Hinsichtlich der Mitarbeit habe der BF im ersten Semester die Anforderungen in den wesentlichen Bereichen zweimal zur Gänze sowie zweimal überwiegend erfüllt und dreimal nicht erfüllt. Im zweiten Semester habe der BF die Anforderungen einmal zur Gänze und viermal nicht erfüllt. Im ersten Semester habe der BF jeweils eine Hausübung und einen Arbeitsauftrag erbracht und eine Hausübung und einen Arbeitsauftrag nicht erbracht. Im zweiten Semester habe er einen Arbeitsauftrag nicht erbracht. Der Teilbereich "Mitarbeit" sei daher am Ende des ersten Semesters mit "Befriedigend" und am Ende des Unterrichtsjahres mit "Genügend" zu beurteilen gewesen.
Eine Information über den Leistungsstand des BF an dessen Eltern sei durch den Klassenvorstand Anfang Mai 2018 und eine Frühwarnung gemäß § 19 Abs. 3a SchUG am 14.06.2018 erfolgt.Eine Information über den Leistungsstand des BF an dessen Eltern sei durch den Klassenvorstand Anfang Mai 2018 und eine Frühwarnung gemäß Paragraph 19, Absatz 3 a, SchUG am 14.06.2018 erfolgt.
Der BF weise erhebliche Mängel in den wesentlichen Bereichen des Lehrstoffs auf, aufgrund derer die Voraussetzungen für die "Lehrplananforderungen des nächsten Schuljahres" nicht gegeben seien.
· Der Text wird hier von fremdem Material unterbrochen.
import Literature.Combinatorics.Optimization.ShellLawLevelStep
import HarnessLib

/-!
# Relabeling: shells, shell counts, shell laws and type counts of a sub-matching are those of a matching on `Fin m`

Setting of `Literature.Combinatorics.Optimization.ShellLawLevelStep` (`ShellStep` namespace): a partner map `π` on `Fin n`,
a `π`-stable ground set `S`, a block `H`, the shells `Shell_S(t,c)`, the counts `Sh_{S,H}(t,c;x)` (`shellCount`) and laws
`law_{S,H}(t,c;x)` (`shellLaw`), the type classes `vAA, vBH, vBN, vDD` and the representatives `reps`
[cite: Rothvoss2017, §2 (PDF pp. 5–6)] [cite: GodsilMeagher2015, §15.2].

Many smoothness statements of the cell's library are stated for the FULL ground set `univ` of `Fin n` (e.g.
`ShellLawRelativeLevelSmoothness.abs_fwdDiff_iter_shellLaw_le_of_hyps`), while their consumers (cell pnp-psdrank, prover
MEMO-30 §3, eng brick 135) need them for the laws of DELETED ground sets `S ∖ e_v`, `S ∖ e_v ∖ e_w`. This file is the
transport tool: if `f : Fin m ↪ Fin n` intertwines a partner map `π′` on `Fin m` with `π` (`f (π′ i) = π (f i)`) and a block
`H′` with `H` (`i ∈ H′ ↔ f i ∈ H`), then on the image ground set `S = univ.map f`

* §1 `map_mem_shellIn_iff`, **`shellCount_map_eq`**, `card_shellIn_map_eq`, **`shellLaw_map_eq`** — cuts correspond under
  `U′ ↦ U′.map f` (`half`, cardinalities and block counts are preserved), so `Sh_{S,H}(t,c;x) = Sh_{univ,H′}(t,c;x)` and
  `law_{S,H}(t,c;x) = law_{univ,H′}(t,c;x)`;
* §2 `vAA_map_eq` (& `vBH`, `vBN`, `vDD`), `reps_map_eq` (for STRICTLY MONOTONE `f`: `reps` picks `v < πv`), hence the type
  counts `|reps(vAA)|, |reps(vBH ∪ vBN)|, |reps(vDD)|` agree (`card_reps_vAA_map_eq`, …); `involutive_of_intertwine`,
  `ne_self_of_intertwine` (π′ inherits the matching axioms);
* §3 **`exists_relabel`**: every `π`-stable `S ⊆ Fin n` with `|S| = m` IS such an image — `f = S.orderEmbOfFin` (strictly
  monotone, `univ.map f = S`) and `π′ = f⁻¹ ∘ π ∘ f`.

Elementary `Finset.map` bookkeeping; all PROVED, 0 sorry, no definitions, no named facts (eng g25, cell pnp-psdrank).
-/

noncomputable section

open Finset

namespace Literature.Combinatorics.Optimization

namespace ShellStep

variable {m n : ℕ} {π : Fin n → Fin n} {π' : Fin m → Fin m} {f : Fin m ↪ Fin n}

/-! ### §1 Cuts, half edges, block counts under `U′ ↦ U′.map f` -/

/-- `half` is transported: `half_π(U′.map f) = (half_{π′} U′).map f`. [cite: Rothvoss2017, §2 (PDF p. 6)] -/
theorem half_map_eq (hf : ∀ i, f (π' i) = π (f i)) (U' : Finset (Fin m)) :
    half π (U'.map f) = (half π' U').map f := by
  rw [half, half, filter_map]
  congr 1
  ext i
  simp only [mem_filter, Function.comp_apply, ← hf, mem_map' f]

/-- Block counts are transported: `|(U′.map f) ∩ H| = |U′ ∩ H′|`. [cite: Rothvoss2017, §2 (PDF p. 6)] -/
theorem card_map_inter_eq {H : Finset (Fin n)} {H' : Finset (Fin m)} (hH : ∀ i, i ∈ H' ↔ f i ∈ H) (U' : Finset (Fin m)) :
    (U'.map f ∩ H).card = (U' ∩ H').card := by
  rw [← filter_mem_eq_inter, filter_map, card_map, ← filter_mem_eq_inter]
  congr 1
  ext i
  simp only [mem_filter, Function.comp_apply, hH]

/-- Membership in a shell is transported: `U′.map f ∈ Shell_{univ.map f}(t,c) ↔ U′ ∈ Shell_{univ}(t,c)`.
[cite: Rothvoss2017, §2 (PDF p. 6)] -/
theorem map_mem_shellIn_iff (hf : ∀ i, f (π' i) = π (f i)) (t c : ℕ) (U' : Finset (Fin m)) :
    U'.map f ∈ shellIn π (univ.map f) t c ↔ U' ∈ shellIn π' univ t c := by
  simp only [shellIn, mem_filter, mem_powerset, half_map_eq hf, card_map, map_subset_map, subset_univ, true_and]

/-- Every subset of the image ground set is an image. [folklore] -/
private theorem exists_eq_map_of_subset {U : Finset (Fin n)} (hU : U ⊆ univ.map f) : ∃ U' : Finset (Fin m), U = U'.map f := by
  obtain ⟨U', -, rfl⟩ := subset_map_iff.1 hU
  exact ⟨U', rfl⟩

/-- **Shell counts are transported**: `Sh_{univ.map f, H}(t,c;x) = Sh_{univ, H′}(t,c;x)`.
[cite: Rothvoss2017, §2 (PDF p. 6)] -/
theorem shellCount_map_eq (hf : ∀ i, f (π' i) = π (f i)) {H : Finset (Fin n)} {H' : Finset (Fin m)}
    (hH : ∀ i, i ∈ H' ↔ f i ∈ H) (t c : ℕ) (x : ℤ) :
    shellCount π (univ.map f) H t c x = shellCount π' univ H' t c x := by
  rw [shellCount, shellCount]
  congr 1
  symm
  refine card_bij (fun U' _ => U'.map f) (fun U' hU' => ?_) (fun U₁ _ U₂ _ h => map_injective f h) (fun U hU => ?_)
  · rw [mem_filter] at hU' ⊢
    exact ⟨(map_mem_shellIn_iff hf t c U').2 hU'.1, by rw [card_map_inter_eq hH]; exact hU'.2⟩
  · rw [mem_filter] at hU
    obtain ⟨U', rfl⟩ := exists_eq_map_of_subset (f := f) (mem_powerset.1 (mem_filter.1 hU.1).1)
    refine ⟨U', ?_, rfl⟩
    rw [mem_filter]
    exact ⟨(map_mem_shellIn_iff hf t c U').1 hU.1, by rw [← card_map_inter_eq hH]; exact hU.2⟩

/-- **Shell sizes are transported**: `|Shell_{univ.map f}(t,c)| = |Shell_{univ}(t,c)|`. [cite: Rothvoss2017, §2 (PDF p. 6)] -/
theorem card_shellIn_map_eq (hf : ∀ i, f (π' i) = π (f i)) (t c : ℕ) :
    (shellIn π (univ.map f) t c).card = (shellIn π' univ t c).card := by
  symm
  refine card_bij (fun U' _ => U'.map f) (fun U' hU' => (map_mem_shellIn_iff hf t c U').2 hU')
    (fun U₁ _ U₂ _ h => map_injective f h) (fun U hU => ?_)
  obtain ⟨U', rfl⟩ := exists_eq_map_of_subset (f := f) (mem_powerset.1 (mem_filter.1 hU).1)
  exact ⟨U', (map_mem_shellIn_iff hf t c U').1 hU, rfl⟩

/-- **Shell laws are transported**: `law_{univ.map f, H}(t,c;x) = law_{univ, H′}(t,c;x)`.
[cite: Rothvoss2017, §2 (PDF p. 6)] -/
theorem shellLaw_map_eq (hf : ∀ i, f (π' i) = π (f i)) {H : Finset (Fin n)} {H' : Finset (Fin m)}
    (hH : ∀ i, i ∈ H' ↔ f i ∈ H) (t c : ℕ) (x : ℤ) :
    shellLaw π (univ.map f) H t c x = shellLaw π' univ H' t c x := by
  rw [shellLaw, shellLaw, shellCount_map_eq hf hH, card_shellIn_map_eq hf]

/-! ### §2 Type classes, representatives, matching axioms -/

/-- `vAA` is transported. [cite: Rothvoss2017, §2 (PDF p. 5)] -/
theorem vAA_map_eq (hf : ∀ i, f (π' i) = π (f i)) {H : Finset (Fin n)} {H' : Finset (Fin m)}
    (hH : ∀ i, i ∈ H' ↔ f i ∈ H) : vAA π (univ.map f) H = (vAA π' univ H').map f := by
  rw [vAA, vAA, filter_map]
  congr 1
  ext i
  simp only [mem_filter, Function.comp_apply, hH, hf]

/-- `vBH` is transported. [cite: Rothvoss2017, §2 (PDF p. 5)] -/
theorem vBH_map_eq (hf : ∀ i, f (π' i) = π (f i)) {H : Finset (Fin n)} {H' : Finset (Fin m)}
    (hH : ∀ i, i ∈ H' ↔ f i ∈ H) : vBH π (univ.map f) H = (vBH π' univ H').map f := by
  rw [vBH, vBH, filter_map]
  congr 1
  ext i
  simp only [mem_filter, Function.comp_apply, hH, hf]

/-- `vBN` is transported. [cite: Rothvoss2017, §2 (PDF p. 5)] -/
theorem vBN_map_eq (hf : ∀ i, f (π' i) = π (f i)) {H : Finset (Fin n)} {H' : Finset (Fin m)}
    (hH : ∀ i, i ∈ H' ↔ f i ∈ H) : vBN π (univ.map f) H = (vBN π' univ H').map f := by
  rw [vBN, vBN, filter_map]
  congr 1
  ext i
  simp only [mem_filter, Function.comp_apply, hH, hf]

/-- `vDD` is transported. [cite: Rothvoss2017, §2 (PDF p. 5)] -/
theorem vDD_map_eq (hf : ∀ i, f (π' i) = π (f i)) {H : Finset (Fin n)} {H' : Finset (Fin m)}
    (hH : ∀ i, i ∈ H' ↔ f i ∈ H) : vDD π (univ.map f) H = (vDD π' univ H').map f := by
  rw [vDD, vDD, filter_map]
  congr 1
  ext i
  simp only [mem_filter, Function.comp_apply, hH, hf]

/-- Representatives (`v < πv`) are transported by a STRICTLY MONOTONE relabeling. [cite: GodsilMeagher2015, §15.2] -/
theorem reps_map_eq (hf : ∀ i, f (π' i) = π (f i)) (hmono : StrictMono f) (C' : Finset (Fin m)) :
    reps π (C'.map f) = (reps π' C').map f := by
  rw [reps, reps, filter_map]
  congr 1
  ext i
  simp only [mem_filter, Function.comp_apply, ← hf, hmono.lt_iff_lt]

/-- The `HH`-type count is transported. [cite: Rothvoss2017, §2 (PDF p. 5)] -/
theorem card_reps_vAA_map_eq (hf : ∀ i, f (π' i) = π (f i)) (hmono : StrictMono f) {H : Finset (Fin n)} {H' : Finset (Fin m)}
    (hH : ∀ i, i ∈ H' ↔ f i ∈ H) : (reps π (vAA π (univ.map f) H)).card = (reps π' (vAA π' univ H')).card := by
  rw [vAA_map_eq hf hH, reps_map_eq hf hmono, card_map]

/-- The mixed-type count is transported. [cite: Rothvoss2017, §2 (PDF p. 5)] -/
theorem card_reps_vB_map_eq (hf : ∀ i, f (π' i) = π (f i)) (hmono : StrictMono f) {H : Finset (Fin n)} {H' : Finset (Fin m)}
    (hH : ∀ i, i ∈ H' ↔ f i ∈ H) :
    (reps π (vBH π (univ.map f) H ∪ vBN π (univ.map f) H)).card = (reps π' (vBH π' univ H' ∪ vBN π' univ H')).card := by
  rw [vBH_map_eq hf hH, vBN_map_eq hf hH, ← map_union, reps_map_eq hf hmono, card_map]

/-- The `H̄H̄`-type count is transported. [cite: Rothvoss2017, §2 (PDF p. 5)] -/
theorem card_reps_vDD_map_eq (hf : ∀ i, f (π' i) = π (f i)) (hmono : StrictMono f) {H : Finset (Fin n)} {H' : Finset (Fin m)}
    (hH : ∀ i, i ∈ H' ↔ f i ∈ H) : (reps π (vDD π (univ.map f) H)).card = (reps π' (vDD π' univ H')).card := by
  rw [vDD_map_eq hf hH, reps_map_eq hf hmono, card_map]

/-- The block size is transported: `|(univ.map f) ∩ H| = |H′|`. [cite: Rothvoss2017, §2 (PDF p. 5)] -/
theorem card_map_univ_inter_eq {H : Finset (Fin n)} {H' : Finset (Fin m)} (hH : ∀ i, i ∈ H' ↔ f i ∈ H) :
    ((univ : Finset (Fin m)).map f ∩ H).card = H'.card := by
  rw [card_map_inter_eq hH, univ_inter]

/-- `π′` is an involution if `π` is. [cite: GodsilMeagher2015, §15.2] -/
theorem involutive_of_intertwine (hπ : ∀ v, π (π v) = v) (hf : ∀ i, f (π' i) = π (f i)) (i : Fin m) : π' (π' i) = i := by
  apply f.injective
  rw [hf, hf, hπ]

/-- `π′` is fixed-point free if `π` is. [cite: GodsilMeagher2015, §15.2] -/
theorem ne_self_of_intertwine (hπ' : ∀ v, π v ≠ v) (hf : ∀ i, f (π' i) = π (f i)) (i : Fin m) : π' i ≠ i := by
  intro h
  have := hf i
  rw [h] at this
  exact hπ' (f i) this.symm

/-! ### §3 Every `π`-stable ground set is a relabeled `univ` -/

/-- **Existence of the relabeling.** For a `π`-stable `S ⊆ Fin n` with `|S| = m` there are a strictly monotone embedding
`f : Fin m ↪ Fin n` with `univ.map f = S` and a map `π′` on `Fin m` intertwined with `π` (`f (π′ i) = π (f i)`); the block
`H′ = {i : f i ∈ H}` then satisfies `i ∈ H′ ↔ f i ∈ H` by definition. (`f = S.orderEmbOfFin`, `π′ = f⁻¹ ∘ π ∘ f`.)
[cite: GodsilMeagher2015, §15.2] -/
theorem exists_relabel {S : Finset (Fin n)} (hS : ∀ v ∈ S, π v ∈ S) (hm : S.card = m) :
    ∃ f : Fin m ↪ Fin n, StrictMono f ∧ (univ : Finset (Fin m)).map f = S ∧
      ∃ π' : Fin m → Fin m, ∀ i, f (π' i) = π (f i) := by
  refine ⟨(S.orderEmbOfFin hm).toEmbedding, (S.orderEmbOfFin hm).strictMono, ?_, ?_⟩
  · exact map_orderEmbOfFin_univ S hm
  · refine ⟨fun i => (S.orderIsoOfFin hm).symm ⟨π (S.orderEmbOfFin hm i), hS _ (orderEmbOfFin_mem S hm i)⟩, fun i => ?_⟩
    have h := (S.orderIsoOfFin hm).apply_symm_apply ⟨π (S.orderEmbOfFin hm i), hS _ (orderEmbOfFin_mem S hm i)⟩
    have h' := congrArg Subtype.val h
    rw [coe_orderIsoOfFin_apply] at h'
    exact h'

/-- **Transport of a shell law on a sub-ground-set to `univ`** (the form consumers use): for a `π`-stable `S` with `|S| = m`
there are `f`, `π′` as in `exists_relabel` such that, with `H′ = univ.filter (f · ∈ H)`,
`law_{S,H}(t,c;x) = law^{π′}_{univ,H′}(t,c;x)` for all `t, c, x`, the type counts agree and `π′` is a fixed-point-free involution
whenever `π` is. [cite: Rothvoss2017, §2 (PDF p. 6)] [cite: GodsilMeagher2015, §15.2] -/
theorem exists_relabel_shellLaw (hπ : ∀ v, π (π v) = v) (hπ' : ∀ v, π v ≠ v) {S : Finset (Fin n)}
    (hS : ∀ v ∈ S, π v ∈ S) (hm : S.card = m) (H : Finset (Fin n)) :
    ∃ f : Fin m ↪ Fin n, ∃ π' : Fin m → Fin m,
      (univ : Finset (Fin m)).map f = S ∧ (∀ i, π' (π' i) = i) ∧ (∀ i, π' i ≠ i) ∧
      (∀ t c : ℕ, ∀ x : ℤ, shellLaw π S H t c x = shellLaw π' univ (univ.filter fun i => f i ∈ H) t c x) ∧
      (∀ t c : ℕ, (shellIn π S t c).card = (shellIn π' univ t c).card) ∧
      (reps π (vAA π S H)).card = (reps π' (vAA π' univ (univ.filter fun i => f i ∈ H))).card ∧
      (reps π (vBH π S H ∪ vBN π S H)).card =
        (reps π' (vBH π' univ (univ.filter fun i => f i ∈ H) ∪ vBN π' univ (univ.filter fun i => f i ∈ H))).card ∧
      (reps π (vDD π S H)).card = (reps π' (vDD π' univ (univ.filter fun i => f i ∈ H))).card ∧
      (S ∩ H).card = (univ.filter fun i : Fin m => f i ∈ H).card := by
  obtain ⟨f, hmono, hfS, π', hf⟩ := exists_relabel hS hm
  have hH : ∀ i, i ∈ (univ.filter fun i : Fin m => f i ∈ H) ↔ f i ∈ H := fun i => by simp
  refine ⟨f, π', hfS, involutive_of_intertwine hπ hf, ne_self_of_intertwine hπ' hf, fun t c x => ?_, fun t c => ?_, ?_, ?_, ?_, ?_⟩
  · rw [← hfS, shellLaw_map_eq hf hH]
  · rw [← hfS, card_shellIn_map_eq hf]
  · rw [← hfS, card_reps_vAA_map_eq hf hmono hH]
  · rw [← hfS, card_reps_vB_map_eq hf hmono hH]
  · rw [← hfS, card_reps_vDD_map_eq hf hmono hH]
  · rw [← hfS, card_map_univ_inter_eq hH]

end ShellStep

end Literature.Combinatorics.Optimization

end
Der BF sei von der Lehrerin mehrmals mündlich im Hinblick auf das drohende "Nicht genügend" vorgewarnt worden. Aus einer E-Mail-Korrespondenz ergebe sich, dass der BF seinen Eltern Informationen vorenthalten und diesen gegenüber falsche Angaben hinsichtlich seines Notenstands gemacht habe.
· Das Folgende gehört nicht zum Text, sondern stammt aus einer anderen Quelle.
/-!
# h413 ∕ Track B «K2-LIT», line `K2_E1_TraceFormulaBeta`, TRANSPORT package file 3: `p` SPLITS IN THE REAL QUADRATIC FIELD `ℚ(√d)` WHEN `d` IS A `p`-ADIC SQUARE
# (helper `K2E1RealQuadraticTwoPlacesAboveP`, dealt BY NAME by K2E1-plan (g0) on `K2/STATUS.md` 2026-09-03T21:22:33Z; input №2 of HELD row 21 `K2E1TransportRealQuadratic`)

Cell `pub/hodgecm-mathlib`, crux H413 = `stmt-HodgeConjecture-24833`, route `HCCMUnconditional`; chair K2-lead (g0), dealer K2E1-plan (g0).  THEOREMS ONLY (no `def`,
no `instance`, no `notation`, no named-fact hypothesis, no `sorry`); imports = Mathlib + HarnessLib; lane `--supports stmt-HodgeConjecture-24833 --as helper`
(count-neutral).  Chain: ★ `K2E1SquarefreeOneModEightP` → ★ `K2E1RealQuadraticSplitAtP` (`d` a square in `ℚ_p`, `ℚ_2`) → THIS FILE (two places of `ℚ(√d)` above `p`).

THE CURRENCY (dealer: «the Mathlib currency you find most tie-able»).  ANY model of `ℚ(√d)`: a number field `K`, `θ : K`, `θ ^ 2 = d`, `∀ x : K, ∃ a b : ℚ,
x = a + b • θ`; `d : ℕ` squarefree, `1 < d` (so `[K:ℚ] = 2`); `p` prime as the INSTANCE `[Fact p.Prime]` (needed by `ℚ_[p]`); places = Mathlib's
`IsDedekindDomain.HeightOneSpectrum (𝓞 K)`; «`v` lies above `p`» = `((p : ℤ) : 𝓞 K) ∈ v.asIdeal`.

THE STATEMENTS.  **`RealQuadraticTwoPlacesAboveP`** · `Squarefree d → 1 < d → IsSquare (d : ℚ_[p]) → (θ² = d, K = ℚ + ℚθ) →
∃ v₁ v₂ : HeightOneSpectrum (𝓞 K), v₁ ≠ v₂ ∧ (p : 𝓞 K) ∈ v₁.asIdeal ∧ (p : 𝓞 K) ∈ v₂.asIdeal` — ONE theorem for every prime `p` (no odd∕even split in the
statement; the proof splits) · `RealQuadraticIsTotallyReal` · `θ² = d`, `K = ℚ + ℚθ` (`d : ℕ`) ⇒ `NumberField.IsTotallyReal K`.

THE MATHEMATICS (p-ADIC PLACES; no Kummer–Dedekind, no factorisation of `p𝓞_K`).  Let `x ∈ ℚ_p`, `x² = d`.  Since `d` is squarefree, `x` is a UNIT
(`‖x‖ < 1` would give `p² ∣ d`).  The minimal polynomial of `θ` is `X² − d` (irreducible: `d` is not a rational square), so there are ring maps
`σ± : K → ℚ_p` with `σ±(θ) = ±x` (Mathlib `IntermediateField.algHomAdjoinIntegralEquiv` on `ℚ⟮θ⟯ = K`).  Algebraic integers land in `ℤ_p`
(integral over `ℤ`, `ℤ_p` integrally closed in `ℚ_p`), so `P± = {a ∈ 𝓞 K : ‖σ±(a)‖ < 1}` is the pull-back of the maximal ideal of `ℤ_p` along
`𝓞 K → ℤ_p`: a prime ideal, containing `p`, hence non-zero — a height-one prime `v±`.  SEPARATION `P₊ ≠ P₋` by one algebraic integer `u` with
`¬ (‖σ₊ u‖ < 1 ↔ ‖σ₋ u‖ < 1)`: * `p` odd: `u = θ − s`, `s ∈ ℕ` with `‖x − s‖ < 1` (residue of `x`); then `σ₊u = x − s ∈ 𝔪` while `σ₋u = −x − s ∉ 𝔪`, since otherwise
  `2x = (x − s) − (−x − s) ∈ 𝔪`, but `‖2x‖ = ‖2‖·‖x‖ = 1`;
* `p = 2`: the unit `x` is `1 + 2w`, `w ∈ ℤ_2`, and `w(w + 1) ∈ 𝔪` (residues in `𝔽₂`), so `d − 1 = x² − 1 = 4w(w + 1)` has `‖d − 1‖₂ ≤ 2⁻³`, i.e.
  `8 ∣ d − 1`; hence `u = (1 + θ)/2` is an algebraic integer (root of `X² − X − (d − 1)/4`), and `σ₊u = 1 + w`, `σ₋u = −w`: if `‖w‖ < 1` then
  `‖1 + w‖ = 1`; if `‖w‖ = 1` then `‖1 + w‖ = ‖w(w+1)‖ < 1` — exactly one of them lies in `𝔪`.
Totally real: for `φ : K → ℂ`, `(φθ)² = d ≥ 0` forces `φθ ∈ ℝ`, and `K = ℚ + ℚθ`.  [folklore: Neukirch, *Algebraic Number Theory* I (8.5) & II §8]
§1 `norm_ringHom_le_one`, `exists_heightOneSpectrum_of_ringHom` (the place of an embedding) · §2 `norm_eq_one_of_sq_eq`, `isIntegral_of_sq_eq`,
`exists_separating_odd`, `exists_separating_two` · §3 `not_isSquare_natCast`, `minpoly_eq_X_sq_sub_C`, `adjoin_simple_eq_top`, `exists_ringHom_apply_eq`
(the embeddings `θ ↦ ±x`) · §4 **`RealQuadraticTwoPlacesAboveP`**, `RealQuadraticIsTotallyReal`.

WHAT IS NOT HERE.  That these are ALL the places above `p`, `e = f = 1`, the completions `K_{v±} ≅ ℚ_p`, and the compositum `L ↦ L·K` bookkeeping of
HELD row 21 `K2E1TransportRealQuadratic` (behind its DEFS leaf, dealer's table `Lines/K2_E1_TraceFormulaBetaSigs_TABLE.md`).

HONEST LABEL.  HC_CM is proved only modulo the 7 printed citations (2 named inputs: hLiu418 = 24832, h413 = 24833) until rung 0 closes; count-neutral.

## References
* J. Neukirch, *Algebraic Number Theory*, Grundlehren 322 (1999), Ch. I Prop. 8.5 (splitting of `p` in `ℚ(√d)`), Ch. II §8 (primes ↔ embeddings); folklore.
* [Rogawski1990] J. Rogawski, *Automorphic representations of unitary groups in three variables*, Ann. of Math. Stud. 123 (1990), §13.8 p. 218 (context only).
-/

set_option autoImplicit false
set_option linter.dupNamespace false  -- the mandated namespace repeats the summit's segment (`HodgeConjecture.HodgeConjecture`)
11. Am 20.09.2018 gab der Geschichte-Lehrer eine Stellungnahme zum Widerspruch vom 17.09.2018 ab und führte darin im Wesentlichen aus, dass das "Nicht genügend" erst ab einem Test, der am 08.06.2018 stattgefunden habe und negativ beurteilt worden sei, gedroht habe. Diesen Test sowie eine "Frühwarnung" vom 15.06.2018 habe der BF nicht fristgerecht seinen Eltern gezeigt, den Test habe er außerdem nie verbessert.
Korrekt sei, dass die Wiederholungsprüfung auf Grund einer Terminkollision tatsächlich mit ca. 5 Minuten Verspätung begonnen habe. Bei der Prüfung selbst seien drei der vier gestellten Fragen dem Test vom 08.06.2018 entnommen gewesen. Der BF habe die erste Frage "weitgehend korrekt", die beiden nächsten Fragen - auch nach Hilfestellung - nicht beantworten können. Da man dem BF aber noch eine Chance geben habe wollen, sei noch eine zusätzliche, vierte Frage gestellt worden. Auch diese Frage sei bereits Gegenstand des erwähnten Tests gewesen, der BF habe aber auch hier nur das wiedergegeben, was er bereits im Juni gewusst habe, und die Frage wieder nicht gänzlich beantworten können.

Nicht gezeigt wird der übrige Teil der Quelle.